ラジオの発言を要約すれば、「自粛期間につらい思いをしている人たちにとって、何も考えず楽しめる場であって欲しいと思って「うちで踊ろう」を投稿した」「もちろん自分の意見や考えていることはあるが、それを言ってしまうと、議論の場になってしまう。楽しい場こそ今必要だし、それを守りたかった」といったことになるだろうか。もちろんこれはかなり雑なまとめ方で、本人はものすごく慎重に言葉を選んで、切実な思いをまとめているので、もし可能であれば是非、オリジナルの音源を聞いてほしいhttps://youtu.be/qdbEWnce91o(33:49ごろから。この前にBLMの話をしており、それとつながっているので併せて聞くとより正確に理解できると思う)。

衝突や摩擦から自由でいられて、楽しく過ごすことができる場所。星野源はさらに、そこで個人が政治的な考えを深めることも否定しない。自分のラジオ番組においては、選曲を通じてそれとなくメッセージを発することもあり、気づいた人が自分の中でものを考えられたら良いと発言している。気づかなくても楽しく過ごせたら良い。「うちで踊ろう」も同じように考えていたはずだ。だからそこでは個人の振る舞いは自由だが、場が壊れてしまって欲しくはない。しかし例の騒動の中で、その場は綻びかけてしまった。

誰もが楽しくいられる場所というのは、果たして可能だろうか。星野源はラジオの理想として、自分が思春期のころに聴いていた小堺一機・関根勤の深夜ラジオ番組を挙げているのだが、深夜ラジオとSNSでは場がずいぶんと違う。深夜ラジオは聴く人が限られるし、志向も似た人が集まる。当然政治権力とは相当な隔たりがある。ましてや時代も今とは違う。1988年生まれの自分にも多少記憶があるが、90年代はまだメディアの中に怪しいもの、危なげなものがずいぶん溢れていた。それは一般の社会とは違う、独特な空間だった。それらを全面に肯定するわけではない。
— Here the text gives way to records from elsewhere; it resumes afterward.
import Summits.QuantumFields.YangMills.Theorems.AlphaInputsT3ACv3PerturbedPlaquetteFrame
import Summits.QuantumFields.YangMills.Theorems.AlphaInputsT3ACv3LinearLiftMatrixLift
import HarnessLib

/-!
# `AlphaInputsT3ACv3FLPlaqUpdateCurl` — STRATEGY B for 2′, non-abelian (FL), row R6 PLAQUETTE BOOKKEEPING of the exponential update in `curlM` currency and its SUMMABLE ITERATION:
# `dist1 U′(∂p) ≤ dist1 U(∂p) + ‖curlM a (p)‖ + 16αδ + 16α²` for `U′_b = e^{a_b}U_b` (★w4's covariant ledger + η-form, read through the matrix port's `curlM`), hence along
# `U (j+1) = e^{a j}·U j`: `dist1 (U J)(∂p) ≤ dist1 (U 0)(∂p) + Σ_{j<J} (‖curlM (a j) (p)‖ + 16·α j·δ + 16·(α j)²)` — NO pure `δ²` term, the increments are summable —
# cell `ym3-torus`, width seat `ym-ust-19936-w3` (g0)

WHY (★w1-19936 g0 DONE∕HANDOFF 2026-08-28T01:28:57Z: «NOT LANDED: PlaqUpdate … needed so plaquette increments are SUMMABLE along the iteration»; ★w4-19936 g0 DEDUP 01:33:51Z: the
one-step near-flat row is HIS `PerturbedPlaquetteFrame.norm_covCurl_sub_flatCurl_le_eta` ∕ `dist1_plaqHol_perturb_le_frame` (p593872) — «take the `curlM`-currency corollary … and the
SUMMABLE ITERATION form on top of it by name — that telescope IS new and yours»).  THIS FILE does exactly that, citing ★w4's `PerturbedPlaquette.dist1_plaqHol_perturb_le`,
`PerturbedPlaquetteFrame.norm_covCurl_sub_flatCurl_le_eta`, `PerturbedPlaquette.exp_four_mul_sub_le_sq` BY NAME (no re-derivation):
* `curlM_eq_flatCurl` (the matrix port's `curlM a p.src p.μ p.ν` IS the flat four-term sum `a₁ + a₂ − a₃ − a₄` of the ledger, `rfl`);
* ★ `dist1_plaqHol_expUpdate_le`: `dist1 U′(∂p) ≤ dist1 U(∂p) + ‖curlM a p.src p.μ p.ν‖ + 16αδ + 16α²` (`‖a_b‖ ≤ α` on the four bonds, `4α ≤ 1`, `‖U_b − 1‖ ≤ δ` on the four bonds);
* ★★ `dist1_plaqHol_iterate_le`: the summable iteration along `U (j+1) = e^{a j}·U j`; with the Newton update `a j = liftSM k (u j)` the curl term is `≤ 4·18^d‖u j‖∕L^{2k}`
  (`…LinearLiftMatrixCLM.norm_curlM_liftSCLM_le`) and `α j ≤ (C_S∕L^k)‖u j‖` (`norm_liftSM_le`), so every summand is `O(‖u j‖·(L^{−2k} + δL^{−k} + ‖u j‖L^{−2k}))`.
HONEST FRAMING.  Bookkeeping over ★w4's landed identities; `hLift`∕(FL), the stub 2′χ, the crux `HistoryTailL` and any gap are NOT claimed; count-neutral helper
(`--supports stmt-QuantumFields-19936`); registry untouched.  YM₃ on the three-torus is a RUNG of the programme, not the Clay problem; nothing here is about d = 4, infinite
volume or a mass gap.

References: T. Bałaban, Commun. Math. Phys. 98 (1985) 17–51 [Balaban1985Averaging] ((9) p.19, (19) p.21); Commun. Math. Phys. 99 (1985) 75–102 [Balaban1985RegularSpaces]
(p.84, the second-order remainder of the plaquette of a perturbed configuration).
-/

set_option autoImplicit false

noncomputable section

open scoped Matrix.Norms.L2Operator
open NormedSpace

namespace Summit.QuantumFields.YangMills.Theorems.LinearLiftMatrix

open Finset
open Literature.MathematicalPhysics.QuantumFieldTheory.Balaban1983to89
open Literature.MathematicalPhysics.QuantumFieldTheory.Balaban1985CMP102.Setting
open Summit.QuantumFields.YangMills.Theorems.PerturbedPlaquette (dist1_plaqHol_perturb_le exp_four_mul_sub_le_sq)
open Summit.QuantumFields.YangMills.Theorems.PerturbedPlaquetteFrame (norm_covCurl_sub_flatCurl_le_eta)

variable {n : Type*} [Fintype n] [DecidableEq n] [Nonempty n] {P : Params} {j : ℕ}

omit [Fintype n] [DecidableEq n] [Nonempty n] in
/-- The matrix port's curl IS the flat four-term sum of ★w4's plaquette ledger: `curlM a p.src p.μ p.ν = a₁ + a₂ − a₃ − a₄`. [cite: Balaban1985Averaging, (9) p.19] -/
theorem curlM_eq_flatCurl (a : PBond P j → Matrix n n ℂ) (p : Plaq P j) :
    curlM a p.src p.μ p.ν = a ⟨p.src, p.μ⟩ + a ⟨p.src.shift p.μ, p.ν⟩ - a ⟨p.src.shift p.ν, p.μ⟩ - a ⟨p.src, p.ν⟩ := rfl

/-- **★ THE PLAQUETTE OF THE EXPONENTIAL UPDATE IN `curlM` CURRENCY**: for `U′_b = e^{a_b}U_b` (`a_b* = −a_b`, `‖a_b‖ ≤ α` on the four bonds of `p`, `4α ≤ 1`) over a background
whose four bonds of `p` are within `δ` of `1`: `dist1 U′(∂p) ≤ dist1 U(∂p) + ‖curlM a p.src p.μ p.ν‖ + 16αδ + 16α²` (★w4's `dist1_plaqHol_perturb_le` + `norm_covCurl_sub_flatCurl_le_eta`
+ `exp_four_mul_sub_le_sq`, by name). [cite: Balaban1985Averaging, (9) p.19, (19) p.21; Balaban1985RegularSpaces, p.84] -/
theorem dist1_plaqHol_expUpdate_le (U U' : GaugeField P j (Matrix.specialUnitaryGroup n ℂ)) (a : PBond P j → Matrix n n ℂ)
    (hstar : ∀ b, star (a b) = -a b) (hU' : ∀ b, ((U' b : Matrix.specialUnitaryGroup n ℂ) : Matrix n n ℂ) = exp (a b) * (U b : Matrix n n ℂ))
    (p : Plaq P j) {α δ : ℝ} (hα : 0 ≤ α) (h4 : 4 * α ≤ 1)
    (h₁ : ‖a ⟨p.src, p.μ⟩‖ ≤ α) (h₂ : ‖a ⟨p.src.shift p.μ, p.ν⟩‖ ≤ α) (h₃ : ‖a ⟨p.src.shift p.ν, p.μ⟩‖ ≤ α) (h₄ : ‖a ⟨p.src, p.ν⟩‖ ≤ α)
    (hU₁ : ‖(U ⟨p.src, p.μ⟩ : Matrix n n ℂ) - 1‖ ≤ δ) (hU₂ : ‖(U ⟨p.src.shift p.μ, p.ν⟩ : Matrix n n ℂ) - 1‖ ≤ δ) (hU₃ : ‖(U ⟨p.src.shift p.ν, p.μ⟩ : Matrix n n ℂ) - 1‖ ≤ δ)
    (hU₄ : ‖(U ⟨p.src, p.ν⟩ : Matrix n n ℂ) - 1‖ ≤ δ) :
    GaugeGroup.dist1 (GaugeField.plaqHol U' p) ≤ GaugeGroup.dist1 (GaugeField.plaqHol U p) + ‖curlM a p.src p.μ p.ν‖ + 16 * α * δ + 16 * α ^ 2 := by
  have hP := dist1_plaqHol_perturb_le U U' a hstar hU' p h₁ h₂ h₃ h₄
  have hF := norm_covCurl_sub_flatCurl_le_eta U a p hU₁ hU₂ hU₃ hU₄ h₂ h₃ h₄
  have hE := exp_four_mul_sub_le_sq hα h4
  have key : ∀ (X C : Matrix n n ℂ) (s : ℝ), ‖X - C‖ ≤ s → ‖X‖ ≤ ‖C‖ + s := fun X C s h => (norm_le_insert' X C).trans (by linarith)
  have hX := key _ _ _ hF
  rw [← curlM_eq_flatCurl] at hX
  generalize ‖curlM a p.src p.μ p.ν‖ = c at hX ⊢
  generalize GaugeGroup.dist1 (GaugeField.plaqHol U' p) = d' at hP ⊢
  generalize GaugeGroup.dist1 (GaugeField.plaqHol U p) = d at hP ⊢
  linarith

/-- **★★ THE SUMMABLE ITERATION**: along `U (j+1) = e^{a j}·U j` (`a j` skew-Hermitian, `‖a j‖ ≤ α j`, `4·α j ≤ 1`, every `U j` within `δ` of `1` bondwise),
`dist1 (U J)(∂p) ≤ dist1 (U 0)(∂p) + Σ_{j<J} (‖curlM (a j) p.src p.μ p.ν‖ + 16·α j·δ + 16·(α j)²)` — the plaquette increments are the curls of the corrections plus
`O(α_j(α_j + δ))`, summable when `Σ α_j < ∞`; NO pure `δ²` term. [cite: Balaban1985RegularSpaces, p.84] -/
theorem dist1_plaqHol_iterate_le (U : ℕ → GaugeField P j (Matrix.specialUnitaryGroup n ℂ)) (a : ℕ → PBond P j → Matrix n n ℂ) (α : ℕ → ℝ) {δ : ℝ}
    (hstar : ∀ i b, star (a i b) = -a i b) (hU' : ∀ i b, ((U (i + 1) b : Matrix.specialUnitaryGroup n ℂ) : Matrix n n ℂ) = exp (a i b) * (U i b : Matrix n n ℂ))
    (hα : ∀ i, 0 ≤ α i) (h4 : ∀ i, 4 * α i ≤ 1) (ha : ∀ i b, ‖a i b‖ ≤ α i) (hU : ∀ i b, ‖(U i b : Matrix n n ℂ) - 1‖ ≤ δ) (p : Plaq P j) :
    ∀ J : ℕ, GaugeGroup.dist1 (GaugeField.plaqHol (U J) p) ≤ GaugeGroup.dist1 (GaugeField.plaqHol (U 0) p) +
      ∑ i ∈ range J, (‖curlM (a i) p.src p.μ p.ν‖ + 16 * α i * δ + 16 * α i ^ 2)
  | 0 => by simp
  | J + 1 => by
    have ih := dist1_plaqHol_iterate_le U a α hstar hU' hα h4 ha hU p J
    have hstep := dist1_plaqHol_expUpdate_le (U J) (U (J + 1)) (a J) (hstar J) (hU' J) p (hα J) (h4 J) (ha J _) (ha J _) (ha J _) (ha J _)
      (hU J _) (hU J _) (hU J _) (hU J _)
    rw [sum_range_succ]
    linarith

/-- **THE SUMMABLE ITERATION WITH A PRESCRIBED BUDGET**: if moreover `dist1 (U 0)(∂p) ≤ η₀` and `Σ_{j<J} (‖curlM (a j) (p)‖ + 16·α j·δ + 16·(α j)²) ≤ Σ∞` for every `J`, then every
iterate has `dist1 (U J)(∂p) ≤ η₀ + Σ∞` — the form the limit field inherits by continuity of `dist1`. [cite: Balaban1985RegularSpaces, p.84] -/
theorem dist1_plaqHol_iterate_le_of_budget (U : ℕ → GaugeField P j (Matrix.specialUnitaryGroup n ℂ)) (a : ℕ → PBond P j → Matrix n n ℂ) (α : ℕ → ℝ) {δ η₀ S : ℝ}
    (hstar : ∀ i b, star (a i b) = -a i b) (hU' : ∀ i b, ((U (i + 1) b : Matrix.specialUnitaryGroup n ℂ) : Matrix n n ℂ) = exp (a i b) * (U i b : Matrix n n ℂ))
    (hα : ∀ i, 0 ≤ α i) (h4 : ∀ i, 4 * α i ≤ 1) (ha : ∀ i b, ‖a i b‖ ≤ α i) (hU : ∀ i b, ‖(U i b : Matrix n n ℂ) - 1‖ ≤ δ) (p : Plaq P j)
    (h0 : GaugeGroup.dist1 (GaugeField.plaqHol (U 0) p) ≤ η₀)
    (hS : ∀ J, ∑ i ∈ range J, (‖curlM (a i) p.src p.μ p.ν‖ + 16 * α i * δ + 16 * α i ^ 2) ≤ S) (J : ℕ) :
    GaugeGroup.dist1 (GaugeField.plaqHol (U J) p) ≤ η₀ + S :=
  (dist1_plaqHol_iterate_le U a α hstar hU' hα h4 ha hU p J).trans (add_le_add h0 (hS J))

end Summit.QuantumFields.YangMills.Theorems.LinearLiftMatrix

end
そういった文化のある側面が、そこから排除された人たちへの冷笑や見下しの目線、差別的なステレオタイプを強化したという現実もあるだろう。しかし同時に、集まった人たちによる楽しい時間が深夜ラジオという場にあったこともまた事実なのだろう。

SNSは誰にでも開かれている。それはもはやひとつの公共圏とも呼べるかもしれない。権力者でも芸能人でも匿名アカウントでも同じように発言が可能であり、相互に平等に届き得る。つい先月も検察庁法改正案をめぐり、ハッシュタグによるアクティビズムが政治を動かした(たぶん)。そのときSNSはデモにおけるストリートのように見えた。発言の自由がある程度は保証されており、声が集まれば可視化される。実際に公共圏としてのSNSへは、新たな運動の場として期待の声が寄せられているように見えた。しかしそれは同時に、他者にいきなり殴りかかることも、大事に作ってきた場所を台無しにすることも可能な場所だ。ここでは感情が優先されるし、負の感情は何よりも強い。SNSが節度と品位と知性を保っていた時代は楽しかった(記憶を美化しているかもしれない)。もはや忘れかけていた死語だが、まだBBSが主体だった時代には「ネチケット」という言葉があった。ネットはネットという、ひとつの独自の場であって、そこにはそれなりのルールが存在しているとされた。今では形骸化されたルール(FF外から失礼します)が一部にあるだけだ。SNSは現実の鏡であるが、それは節度や理性といったタガの外れた現実にすぎない。確かにSNSによって、今まで抑圧されていた声がようやく可視化されたという現実もあるし、当然良い面もあるとは思うのだが、とはいえこの野蛮な集団の中で、公共などというものはほとんど成り立たないだろう。誰にでも開かれているが、開かれすぎると「ダメ」になってしまう。これはSNSのもつ限界と言っていいだろう。

「うちで踊ろう」は、誰もがただ楽しめる、かつての深夜ラジオのある一面としての「よい場所」として構想された。しかしそれはSNSという場所で開かれすぎてしまったために、本来つながって欲しくなかった「政治(的な対立)」なるものと接触してしまい、「ダメさ」に巻き込まれた。もしこれがSNSでなかったなら、現実空間で有名無名問わずいろんな人とコラボをするだけだったら、こんなことにはならなかったはずだ。自分はこうしたSNSについて、「開かれている」とはどうしても言えない。これは決して、本来の「開かれている」では断じてない。では、「開かれている」とは一体どういうことだろう?